• MATERIAL PROVIDED:
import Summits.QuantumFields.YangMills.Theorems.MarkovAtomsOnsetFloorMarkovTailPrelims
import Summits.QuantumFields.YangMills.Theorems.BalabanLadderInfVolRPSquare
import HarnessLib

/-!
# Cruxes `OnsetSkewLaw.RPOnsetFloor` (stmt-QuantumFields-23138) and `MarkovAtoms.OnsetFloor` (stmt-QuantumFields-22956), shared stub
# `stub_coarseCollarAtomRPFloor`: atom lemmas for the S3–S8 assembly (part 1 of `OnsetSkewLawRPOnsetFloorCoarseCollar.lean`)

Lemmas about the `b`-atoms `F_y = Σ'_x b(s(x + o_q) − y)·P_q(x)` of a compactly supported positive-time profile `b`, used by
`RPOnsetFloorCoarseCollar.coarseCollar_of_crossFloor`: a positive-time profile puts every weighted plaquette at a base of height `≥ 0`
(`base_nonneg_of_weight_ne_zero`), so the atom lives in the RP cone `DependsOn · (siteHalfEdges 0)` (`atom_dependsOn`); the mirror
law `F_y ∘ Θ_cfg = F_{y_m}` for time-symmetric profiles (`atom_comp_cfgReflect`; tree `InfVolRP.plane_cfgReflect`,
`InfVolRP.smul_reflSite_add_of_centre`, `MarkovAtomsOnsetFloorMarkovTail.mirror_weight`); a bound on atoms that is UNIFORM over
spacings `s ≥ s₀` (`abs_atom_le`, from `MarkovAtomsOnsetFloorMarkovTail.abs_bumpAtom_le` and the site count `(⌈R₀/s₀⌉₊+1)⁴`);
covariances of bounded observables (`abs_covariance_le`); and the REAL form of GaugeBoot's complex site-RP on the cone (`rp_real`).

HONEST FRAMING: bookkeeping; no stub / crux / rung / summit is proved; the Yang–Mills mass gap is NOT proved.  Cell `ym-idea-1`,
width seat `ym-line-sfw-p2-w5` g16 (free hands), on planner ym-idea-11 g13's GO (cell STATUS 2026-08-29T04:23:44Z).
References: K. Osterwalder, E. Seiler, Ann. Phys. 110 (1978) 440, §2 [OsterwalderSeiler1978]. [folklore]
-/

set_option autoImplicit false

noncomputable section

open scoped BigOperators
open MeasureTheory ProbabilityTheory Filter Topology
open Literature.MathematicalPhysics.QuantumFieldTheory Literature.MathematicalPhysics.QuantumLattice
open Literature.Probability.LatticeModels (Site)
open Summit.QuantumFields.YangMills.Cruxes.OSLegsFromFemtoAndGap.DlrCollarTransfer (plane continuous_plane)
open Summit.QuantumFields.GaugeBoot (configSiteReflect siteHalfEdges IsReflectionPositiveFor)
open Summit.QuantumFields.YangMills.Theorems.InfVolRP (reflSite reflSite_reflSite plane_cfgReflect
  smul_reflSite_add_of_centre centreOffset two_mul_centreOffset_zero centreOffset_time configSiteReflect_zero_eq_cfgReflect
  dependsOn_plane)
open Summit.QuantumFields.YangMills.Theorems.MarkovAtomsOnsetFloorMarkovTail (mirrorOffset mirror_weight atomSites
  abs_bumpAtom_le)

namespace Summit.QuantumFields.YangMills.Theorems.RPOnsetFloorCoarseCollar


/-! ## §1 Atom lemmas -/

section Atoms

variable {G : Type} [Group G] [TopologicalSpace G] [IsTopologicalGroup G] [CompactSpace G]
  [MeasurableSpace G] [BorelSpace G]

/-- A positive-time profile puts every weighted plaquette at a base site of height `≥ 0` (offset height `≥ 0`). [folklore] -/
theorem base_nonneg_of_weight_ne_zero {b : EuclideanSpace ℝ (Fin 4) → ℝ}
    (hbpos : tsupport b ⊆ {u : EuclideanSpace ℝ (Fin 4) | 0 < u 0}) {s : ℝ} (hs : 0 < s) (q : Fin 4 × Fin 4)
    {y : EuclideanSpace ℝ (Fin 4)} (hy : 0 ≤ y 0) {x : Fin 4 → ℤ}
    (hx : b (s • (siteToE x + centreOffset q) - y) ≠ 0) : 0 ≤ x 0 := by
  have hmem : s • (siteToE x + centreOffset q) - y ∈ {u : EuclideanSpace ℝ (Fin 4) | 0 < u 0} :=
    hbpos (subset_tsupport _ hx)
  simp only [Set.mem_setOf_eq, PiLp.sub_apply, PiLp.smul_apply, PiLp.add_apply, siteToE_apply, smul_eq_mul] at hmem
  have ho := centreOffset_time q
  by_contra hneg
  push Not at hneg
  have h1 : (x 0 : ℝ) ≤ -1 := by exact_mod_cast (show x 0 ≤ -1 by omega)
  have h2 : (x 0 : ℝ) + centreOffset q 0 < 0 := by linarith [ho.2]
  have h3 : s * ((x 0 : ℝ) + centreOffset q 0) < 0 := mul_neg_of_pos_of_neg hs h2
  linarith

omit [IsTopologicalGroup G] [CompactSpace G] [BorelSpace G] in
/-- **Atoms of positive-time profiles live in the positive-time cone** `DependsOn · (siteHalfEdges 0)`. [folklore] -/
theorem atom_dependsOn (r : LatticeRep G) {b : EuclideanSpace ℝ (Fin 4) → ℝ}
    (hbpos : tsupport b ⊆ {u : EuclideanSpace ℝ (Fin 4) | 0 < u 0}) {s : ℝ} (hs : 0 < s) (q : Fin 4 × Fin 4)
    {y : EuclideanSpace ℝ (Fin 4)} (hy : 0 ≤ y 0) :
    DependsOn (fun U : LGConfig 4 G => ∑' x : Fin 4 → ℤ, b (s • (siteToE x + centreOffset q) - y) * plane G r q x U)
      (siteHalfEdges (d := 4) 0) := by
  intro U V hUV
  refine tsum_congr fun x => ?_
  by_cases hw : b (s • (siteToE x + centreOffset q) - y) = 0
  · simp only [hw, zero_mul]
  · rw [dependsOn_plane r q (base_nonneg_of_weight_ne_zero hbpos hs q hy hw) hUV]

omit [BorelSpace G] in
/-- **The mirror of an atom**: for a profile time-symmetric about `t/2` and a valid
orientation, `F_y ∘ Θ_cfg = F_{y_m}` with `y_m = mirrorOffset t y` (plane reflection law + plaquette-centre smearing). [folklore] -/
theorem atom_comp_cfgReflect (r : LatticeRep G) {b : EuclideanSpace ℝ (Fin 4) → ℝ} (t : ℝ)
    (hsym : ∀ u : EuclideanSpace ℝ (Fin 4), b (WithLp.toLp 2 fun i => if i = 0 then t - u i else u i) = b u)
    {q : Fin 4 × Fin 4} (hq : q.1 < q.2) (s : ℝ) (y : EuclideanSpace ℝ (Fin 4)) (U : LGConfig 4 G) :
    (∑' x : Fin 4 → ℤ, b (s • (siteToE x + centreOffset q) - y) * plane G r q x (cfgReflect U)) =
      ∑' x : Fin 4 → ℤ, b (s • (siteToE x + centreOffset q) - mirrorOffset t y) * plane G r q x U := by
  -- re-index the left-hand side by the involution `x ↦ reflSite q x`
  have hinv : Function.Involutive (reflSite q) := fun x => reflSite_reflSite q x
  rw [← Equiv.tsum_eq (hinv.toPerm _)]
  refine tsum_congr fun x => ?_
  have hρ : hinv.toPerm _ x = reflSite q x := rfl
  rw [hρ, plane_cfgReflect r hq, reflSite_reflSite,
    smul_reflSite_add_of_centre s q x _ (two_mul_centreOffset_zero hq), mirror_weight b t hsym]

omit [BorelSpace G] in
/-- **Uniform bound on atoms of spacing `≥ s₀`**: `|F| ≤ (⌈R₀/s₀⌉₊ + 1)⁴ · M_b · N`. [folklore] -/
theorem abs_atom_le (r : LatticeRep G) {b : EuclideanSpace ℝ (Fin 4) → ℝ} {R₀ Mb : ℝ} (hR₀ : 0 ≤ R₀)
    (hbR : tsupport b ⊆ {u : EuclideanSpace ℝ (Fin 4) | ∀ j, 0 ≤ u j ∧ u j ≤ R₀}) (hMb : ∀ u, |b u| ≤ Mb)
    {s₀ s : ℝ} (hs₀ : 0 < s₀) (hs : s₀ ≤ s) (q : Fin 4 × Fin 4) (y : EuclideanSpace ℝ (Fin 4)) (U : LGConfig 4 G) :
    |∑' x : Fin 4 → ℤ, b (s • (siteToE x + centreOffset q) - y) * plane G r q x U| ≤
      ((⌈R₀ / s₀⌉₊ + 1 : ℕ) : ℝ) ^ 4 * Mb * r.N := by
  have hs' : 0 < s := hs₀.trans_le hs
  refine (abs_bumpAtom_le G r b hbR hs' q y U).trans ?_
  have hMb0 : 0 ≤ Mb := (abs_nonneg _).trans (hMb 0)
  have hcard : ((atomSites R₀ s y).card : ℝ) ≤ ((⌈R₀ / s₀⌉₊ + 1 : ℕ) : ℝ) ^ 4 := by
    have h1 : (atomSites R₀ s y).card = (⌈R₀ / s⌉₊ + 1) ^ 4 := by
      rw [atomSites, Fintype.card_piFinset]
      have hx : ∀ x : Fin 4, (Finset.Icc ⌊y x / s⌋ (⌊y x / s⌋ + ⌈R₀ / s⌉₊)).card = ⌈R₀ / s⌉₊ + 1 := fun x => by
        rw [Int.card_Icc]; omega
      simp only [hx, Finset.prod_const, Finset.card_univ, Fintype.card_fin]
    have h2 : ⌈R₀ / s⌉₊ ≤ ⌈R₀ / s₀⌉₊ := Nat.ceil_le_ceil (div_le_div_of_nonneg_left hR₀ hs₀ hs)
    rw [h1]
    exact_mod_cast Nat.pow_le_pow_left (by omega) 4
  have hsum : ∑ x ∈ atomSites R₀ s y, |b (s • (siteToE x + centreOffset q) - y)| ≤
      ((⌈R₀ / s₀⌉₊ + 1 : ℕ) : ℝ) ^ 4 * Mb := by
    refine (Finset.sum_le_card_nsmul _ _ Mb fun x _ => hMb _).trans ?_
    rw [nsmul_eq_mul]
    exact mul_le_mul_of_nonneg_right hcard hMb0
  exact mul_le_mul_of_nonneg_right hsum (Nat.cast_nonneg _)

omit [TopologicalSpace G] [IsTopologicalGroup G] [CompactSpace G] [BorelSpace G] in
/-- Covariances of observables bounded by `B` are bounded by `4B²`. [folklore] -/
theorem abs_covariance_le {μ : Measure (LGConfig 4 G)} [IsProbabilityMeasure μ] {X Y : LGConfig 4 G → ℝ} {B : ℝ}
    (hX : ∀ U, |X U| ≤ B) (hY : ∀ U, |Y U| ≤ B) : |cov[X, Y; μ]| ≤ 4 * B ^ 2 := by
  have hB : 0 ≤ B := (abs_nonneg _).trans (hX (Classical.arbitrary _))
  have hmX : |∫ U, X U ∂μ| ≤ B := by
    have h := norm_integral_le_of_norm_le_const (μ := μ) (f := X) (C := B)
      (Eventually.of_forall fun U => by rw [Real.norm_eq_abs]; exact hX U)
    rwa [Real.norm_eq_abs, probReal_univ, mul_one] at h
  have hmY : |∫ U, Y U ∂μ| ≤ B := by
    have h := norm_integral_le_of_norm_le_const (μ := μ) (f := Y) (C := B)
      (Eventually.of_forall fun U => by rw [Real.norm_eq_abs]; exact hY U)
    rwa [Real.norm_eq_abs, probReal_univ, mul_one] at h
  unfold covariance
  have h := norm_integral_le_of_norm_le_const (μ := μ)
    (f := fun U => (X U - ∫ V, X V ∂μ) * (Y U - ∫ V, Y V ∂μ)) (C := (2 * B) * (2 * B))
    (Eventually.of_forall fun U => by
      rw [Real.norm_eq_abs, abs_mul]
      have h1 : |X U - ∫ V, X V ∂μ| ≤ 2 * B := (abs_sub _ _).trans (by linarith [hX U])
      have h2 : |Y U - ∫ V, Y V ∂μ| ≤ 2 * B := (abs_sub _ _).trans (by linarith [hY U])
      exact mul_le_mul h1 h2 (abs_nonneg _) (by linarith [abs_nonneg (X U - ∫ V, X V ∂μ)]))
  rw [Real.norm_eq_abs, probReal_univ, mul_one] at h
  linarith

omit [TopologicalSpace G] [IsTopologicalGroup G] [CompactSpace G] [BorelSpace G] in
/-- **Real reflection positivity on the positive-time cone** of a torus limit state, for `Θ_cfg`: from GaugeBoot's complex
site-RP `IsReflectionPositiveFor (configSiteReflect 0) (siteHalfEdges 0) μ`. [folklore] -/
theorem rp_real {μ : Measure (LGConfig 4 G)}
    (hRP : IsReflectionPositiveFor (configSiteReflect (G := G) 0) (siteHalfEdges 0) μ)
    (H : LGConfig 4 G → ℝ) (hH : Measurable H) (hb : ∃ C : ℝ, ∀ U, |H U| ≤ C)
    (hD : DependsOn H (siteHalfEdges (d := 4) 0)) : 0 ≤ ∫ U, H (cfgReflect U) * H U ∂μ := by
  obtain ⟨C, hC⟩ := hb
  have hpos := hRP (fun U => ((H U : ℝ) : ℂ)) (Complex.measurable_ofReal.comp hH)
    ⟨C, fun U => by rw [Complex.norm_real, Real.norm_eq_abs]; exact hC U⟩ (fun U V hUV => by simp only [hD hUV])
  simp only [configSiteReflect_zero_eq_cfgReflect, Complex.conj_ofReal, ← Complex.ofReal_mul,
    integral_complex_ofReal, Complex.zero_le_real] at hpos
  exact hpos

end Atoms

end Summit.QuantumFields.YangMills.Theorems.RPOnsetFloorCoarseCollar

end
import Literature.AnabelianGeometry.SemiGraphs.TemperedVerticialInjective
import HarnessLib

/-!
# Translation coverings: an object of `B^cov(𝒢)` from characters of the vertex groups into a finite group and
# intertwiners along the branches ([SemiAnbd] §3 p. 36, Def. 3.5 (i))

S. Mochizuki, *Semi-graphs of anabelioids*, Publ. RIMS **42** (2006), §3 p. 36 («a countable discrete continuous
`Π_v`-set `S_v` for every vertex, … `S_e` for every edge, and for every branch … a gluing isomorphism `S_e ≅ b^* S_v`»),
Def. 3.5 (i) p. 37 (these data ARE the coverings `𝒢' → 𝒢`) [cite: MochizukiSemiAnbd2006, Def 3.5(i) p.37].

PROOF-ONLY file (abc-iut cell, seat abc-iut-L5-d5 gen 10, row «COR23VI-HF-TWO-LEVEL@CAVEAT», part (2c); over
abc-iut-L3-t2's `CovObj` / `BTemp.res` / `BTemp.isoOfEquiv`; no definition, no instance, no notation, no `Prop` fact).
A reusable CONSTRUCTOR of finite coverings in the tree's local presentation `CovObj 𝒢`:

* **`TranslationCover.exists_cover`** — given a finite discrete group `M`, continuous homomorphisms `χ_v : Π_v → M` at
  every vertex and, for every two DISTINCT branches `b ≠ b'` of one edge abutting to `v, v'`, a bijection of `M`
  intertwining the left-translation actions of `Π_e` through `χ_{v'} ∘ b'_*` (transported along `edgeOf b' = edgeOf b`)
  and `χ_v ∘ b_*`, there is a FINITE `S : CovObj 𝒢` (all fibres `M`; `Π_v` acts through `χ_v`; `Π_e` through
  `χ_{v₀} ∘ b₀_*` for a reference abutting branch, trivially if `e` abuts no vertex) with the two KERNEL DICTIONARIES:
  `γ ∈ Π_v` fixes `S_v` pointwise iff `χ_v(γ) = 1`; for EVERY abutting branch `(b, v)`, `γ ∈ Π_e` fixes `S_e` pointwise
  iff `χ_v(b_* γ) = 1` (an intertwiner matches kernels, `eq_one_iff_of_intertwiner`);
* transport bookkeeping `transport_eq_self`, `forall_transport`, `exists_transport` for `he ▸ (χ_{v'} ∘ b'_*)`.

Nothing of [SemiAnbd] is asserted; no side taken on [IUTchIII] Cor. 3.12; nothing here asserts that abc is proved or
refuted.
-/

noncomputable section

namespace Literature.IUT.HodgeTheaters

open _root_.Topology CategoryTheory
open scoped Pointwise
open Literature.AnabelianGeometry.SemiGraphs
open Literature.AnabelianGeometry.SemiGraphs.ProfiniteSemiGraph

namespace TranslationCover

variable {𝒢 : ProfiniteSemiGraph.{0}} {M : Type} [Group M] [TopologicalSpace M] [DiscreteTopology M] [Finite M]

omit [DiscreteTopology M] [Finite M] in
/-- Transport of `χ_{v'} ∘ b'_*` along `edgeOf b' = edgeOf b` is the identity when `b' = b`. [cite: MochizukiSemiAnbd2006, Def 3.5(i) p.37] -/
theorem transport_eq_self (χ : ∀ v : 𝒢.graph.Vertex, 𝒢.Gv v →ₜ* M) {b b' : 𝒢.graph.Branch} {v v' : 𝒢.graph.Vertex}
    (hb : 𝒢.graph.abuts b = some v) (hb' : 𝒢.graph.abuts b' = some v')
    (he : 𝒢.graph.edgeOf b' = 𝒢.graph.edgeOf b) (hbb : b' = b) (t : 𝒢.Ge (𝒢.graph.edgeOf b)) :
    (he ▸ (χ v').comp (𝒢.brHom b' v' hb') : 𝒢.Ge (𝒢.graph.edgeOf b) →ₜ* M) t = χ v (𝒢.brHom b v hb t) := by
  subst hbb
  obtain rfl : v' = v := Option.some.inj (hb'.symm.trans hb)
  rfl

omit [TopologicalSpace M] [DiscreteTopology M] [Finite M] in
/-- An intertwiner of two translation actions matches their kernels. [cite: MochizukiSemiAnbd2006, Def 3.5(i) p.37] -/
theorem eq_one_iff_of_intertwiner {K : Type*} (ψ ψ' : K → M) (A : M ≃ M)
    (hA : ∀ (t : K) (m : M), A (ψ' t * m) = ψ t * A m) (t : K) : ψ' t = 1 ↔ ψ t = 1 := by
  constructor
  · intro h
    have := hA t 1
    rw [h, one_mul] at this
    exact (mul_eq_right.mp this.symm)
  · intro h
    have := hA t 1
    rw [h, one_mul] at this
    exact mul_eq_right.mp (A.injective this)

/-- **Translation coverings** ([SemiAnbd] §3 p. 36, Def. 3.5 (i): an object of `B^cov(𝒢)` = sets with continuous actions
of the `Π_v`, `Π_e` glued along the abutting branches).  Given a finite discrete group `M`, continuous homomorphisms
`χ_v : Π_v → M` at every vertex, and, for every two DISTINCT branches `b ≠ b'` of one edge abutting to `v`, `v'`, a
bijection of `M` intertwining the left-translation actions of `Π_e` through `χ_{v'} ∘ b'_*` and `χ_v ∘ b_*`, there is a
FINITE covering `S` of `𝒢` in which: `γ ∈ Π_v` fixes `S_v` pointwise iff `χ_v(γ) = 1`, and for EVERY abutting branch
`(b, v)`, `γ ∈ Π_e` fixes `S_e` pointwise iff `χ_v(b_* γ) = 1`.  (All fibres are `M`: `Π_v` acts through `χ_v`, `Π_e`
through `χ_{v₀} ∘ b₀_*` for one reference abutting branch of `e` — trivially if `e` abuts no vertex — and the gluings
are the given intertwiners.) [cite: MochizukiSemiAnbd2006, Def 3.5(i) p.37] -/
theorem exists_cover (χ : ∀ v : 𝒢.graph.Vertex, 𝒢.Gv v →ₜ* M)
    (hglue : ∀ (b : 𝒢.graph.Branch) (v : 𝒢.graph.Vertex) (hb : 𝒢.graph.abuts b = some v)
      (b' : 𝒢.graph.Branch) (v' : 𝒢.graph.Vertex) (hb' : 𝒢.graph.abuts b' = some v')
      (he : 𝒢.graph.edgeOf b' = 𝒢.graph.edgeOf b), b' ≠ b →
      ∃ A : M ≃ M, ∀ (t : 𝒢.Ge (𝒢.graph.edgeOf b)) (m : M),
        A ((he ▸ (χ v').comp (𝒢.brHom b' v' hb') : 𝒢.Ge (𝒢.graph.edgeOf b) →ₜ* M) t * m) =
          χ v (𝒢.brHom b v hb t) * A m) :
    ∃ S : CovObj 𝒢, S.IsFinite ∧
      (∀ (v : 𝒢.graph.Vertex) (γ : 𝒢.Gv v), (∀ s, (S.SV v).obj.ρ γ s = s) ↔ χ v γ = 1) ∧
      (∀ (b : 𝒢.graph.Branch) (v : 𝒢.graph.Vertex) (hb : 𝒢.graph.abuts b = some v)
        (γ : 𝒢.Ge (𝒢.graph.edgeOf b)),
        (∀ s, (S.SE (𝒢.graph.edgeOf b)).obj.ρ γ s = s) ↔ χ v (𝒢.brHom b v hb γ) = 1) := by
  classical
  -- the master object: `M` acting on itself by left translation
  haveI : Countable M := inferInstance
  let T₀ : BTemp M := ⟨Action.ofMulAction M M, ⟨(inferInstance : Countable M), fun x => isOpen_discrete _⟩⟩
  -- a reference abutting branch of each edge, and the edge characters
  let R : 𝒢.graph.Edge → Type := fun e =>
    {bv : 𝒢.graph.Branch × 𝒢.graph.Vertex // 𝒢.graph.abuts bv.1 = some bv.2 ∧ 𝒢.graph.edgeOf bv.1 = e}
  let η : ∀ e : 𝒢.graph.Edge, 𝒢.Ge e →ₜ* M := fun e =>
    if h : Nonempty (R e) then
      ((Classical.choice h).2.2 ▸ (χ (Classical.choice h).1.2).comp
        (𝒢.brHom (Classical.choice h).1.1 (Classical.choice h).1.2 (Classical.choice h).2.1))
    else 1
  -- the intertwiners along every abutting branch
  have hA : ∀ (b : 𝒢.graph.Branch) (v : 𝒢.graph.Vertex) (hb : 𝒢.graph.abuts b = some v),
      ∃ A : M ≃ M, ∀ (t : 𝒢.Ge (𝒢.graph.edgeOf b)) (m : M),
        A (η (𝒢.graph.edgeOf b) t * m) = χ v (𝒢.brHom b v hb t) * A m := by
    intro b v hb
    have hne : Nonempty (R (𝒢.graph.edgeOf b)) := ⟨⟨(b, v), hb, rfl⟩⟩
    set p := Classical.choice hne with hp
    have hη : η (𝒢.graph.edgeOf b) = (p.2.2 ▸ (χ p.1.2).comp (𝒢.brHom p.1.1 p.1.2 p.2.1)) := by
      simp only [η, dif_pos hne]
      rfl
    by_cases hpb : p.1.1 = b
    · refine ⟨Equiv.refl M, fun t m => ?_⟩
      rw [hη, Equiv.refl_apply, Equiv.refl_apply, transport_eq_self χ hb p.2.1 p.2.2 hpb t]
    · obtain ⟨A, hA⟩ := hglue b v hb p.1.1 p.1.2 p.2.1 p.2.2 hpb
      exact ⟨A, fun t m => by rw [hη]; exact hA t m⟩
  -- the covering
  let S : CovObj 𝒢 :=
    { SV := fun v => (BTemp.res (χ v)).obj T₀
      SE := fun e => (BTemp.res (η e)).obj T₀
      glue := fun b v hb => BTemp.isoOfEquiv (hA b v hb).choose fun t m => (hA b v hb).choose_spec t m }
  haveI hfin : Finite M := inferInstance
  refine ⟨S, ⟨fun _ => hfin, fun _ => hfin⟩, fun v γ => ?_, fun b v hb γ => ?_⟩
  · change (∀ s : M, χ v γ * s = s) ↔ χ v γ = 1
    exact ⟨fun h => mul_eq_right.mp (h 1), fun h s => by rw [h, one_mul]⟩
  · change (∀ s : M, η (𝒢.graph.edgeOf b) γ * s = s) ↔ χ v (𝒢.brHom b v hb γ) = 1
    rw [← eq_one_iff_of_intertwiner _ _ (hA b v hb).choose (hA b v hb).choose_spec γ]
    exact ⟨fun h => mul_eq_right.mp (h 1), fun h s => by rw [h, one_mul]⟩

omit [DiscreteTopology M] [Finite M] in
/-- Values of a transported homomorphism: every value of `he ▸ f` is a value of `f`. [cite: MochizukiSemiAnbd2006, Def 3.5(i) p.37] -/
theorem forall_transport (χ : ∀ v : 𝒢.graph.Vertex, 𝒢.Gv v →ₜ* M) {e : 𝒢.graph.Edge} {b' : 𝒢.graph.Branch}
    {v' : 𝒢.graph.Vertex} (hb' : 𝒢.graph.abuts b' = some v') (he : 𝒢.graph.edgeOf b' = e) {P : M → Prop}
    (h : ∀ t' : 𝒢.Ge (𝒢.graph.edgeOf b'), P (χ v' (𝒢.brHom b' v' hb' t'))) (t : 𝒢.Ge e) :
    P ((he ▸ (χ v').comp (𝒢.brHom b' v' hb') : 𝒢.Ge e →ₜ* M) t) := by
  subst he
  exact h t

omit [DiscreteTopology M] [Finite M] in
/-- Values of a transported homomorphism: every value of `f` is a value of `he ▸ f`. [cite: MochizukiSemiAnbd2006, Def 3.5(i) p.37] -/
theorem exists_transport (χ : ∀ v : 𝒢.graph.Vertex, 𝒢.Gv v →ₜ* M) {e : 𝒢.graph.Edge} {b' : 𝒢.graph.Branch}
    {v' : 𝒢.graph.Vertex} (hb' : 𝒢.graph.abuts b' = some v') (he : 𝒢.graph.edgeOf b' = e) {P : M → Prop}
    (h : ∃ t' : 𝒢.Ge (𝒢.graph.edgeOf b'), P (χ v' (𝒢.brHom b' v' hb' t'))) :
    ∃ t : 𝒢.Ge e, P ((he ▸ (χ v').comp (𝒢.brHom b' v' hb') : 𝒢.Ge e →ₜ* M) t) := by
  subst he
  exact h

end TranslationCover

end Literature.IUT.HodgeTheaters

• DIRECTIONS FOR THIS TASK: Beginning with the line containing "have h := norm_integral_le_of_norm_le_const (μ := μ) (f := X)" in the material above, copy every line exactly until you have copied the line containing "only [hD hUV])".

• WRITTEN ANSWER:
    have h := norm_integral_le_of_norm_le_const (μ := μ) (f := X) (C := B)
      (Eventually.of_forall fun U => by rw [Real.norm_eq_abs]; exact hX U)
    rwa [Real.norm_eq_abs, probReal_univ, mul_one] at h
  have hmY : |∫ U, Y U ∂μ| ≤ B := by
    have h := norm_integral_le_of_norm_le_const (μ := μ) (f := Y) (C := B)
      (Eventually.of_forall fun U => by rw [Real.norm_eq_abs]; exact hY U)
    rwa [Real.norm_eq_abs, probReal_univ, mul_one] at h
  unfold covariance
  have h := norm_integral_le_of_norm_le_const (μ := μ)
    (f := fun U => (X U - ∫ V, X V ∂μ) * (Y U - ∫ V, Y V ∂μ)) (C := (2 * B) * (2 * B))
    (Eventually.of_forall fun U => by
      rw [Real.norm_eq_abs, abs_mul]
      have h1 : |X U - ∫ V, X V ∂μ| ≤ 2 * B := (abs_sub _ _).trans (by linarith [hX U])
      have h2 : |Y U - ∫ V, Y V ∂μ| ≤ 2 * B := (abs_sub _ _).trans (by linarith [hY U])
      exact mul_le_mul h1 h2 (abs_nonneg _) (by linarith [abs_nonneg (X U - ∫ V, X V ∂μ)]))
  rw [Real.norm_eq_abs, probReal_univ, mul_one] at h
  linarith

omit [TopologicalSpace G] [IsTopologicalGroup G] [CompactSpace G] [BorelSpace G] in
/-- **Real reflection positivity on the positive-time cone** of a torus limit state, for `Θ_cfg`: from GaugeBoot's complex
site-RP `IsReflectionPositiveFor (configSiteReflect 0) (siteHalfEdges 0) μ`. [folklore] -/
theorem rp_real {μ : Measure (LGConfig 4 G)}
    (hRP : IsReflectionPositiveFor (configSiteReflect (G := G) 0) (siteHalfEdges 0) μ)
    (H : LGConfig 4 G → ℝ) (hH : Measurable H) (hb : ∃ C : ℝ, ∀ U, |H U| ≤ C)
    (hD : DependsOn H (siteHalfEdges (d := 4) 0)) : 0 ≤ ∫ U, H (cfgReflect U) * H U ∂μ := by
  obtain ⟨C, hC⟩ := hb
  have hpos := hRP (fun U => ((H U : ℝ) : ℂ)) (Complex.measurable_ofReal.comp hH)
    ⟨C, fun U => by rw [Complex.norm_real, Real.norm_eq_abs]; exact hC U⟩ (fun U V hUV => by simp only [hD hUV])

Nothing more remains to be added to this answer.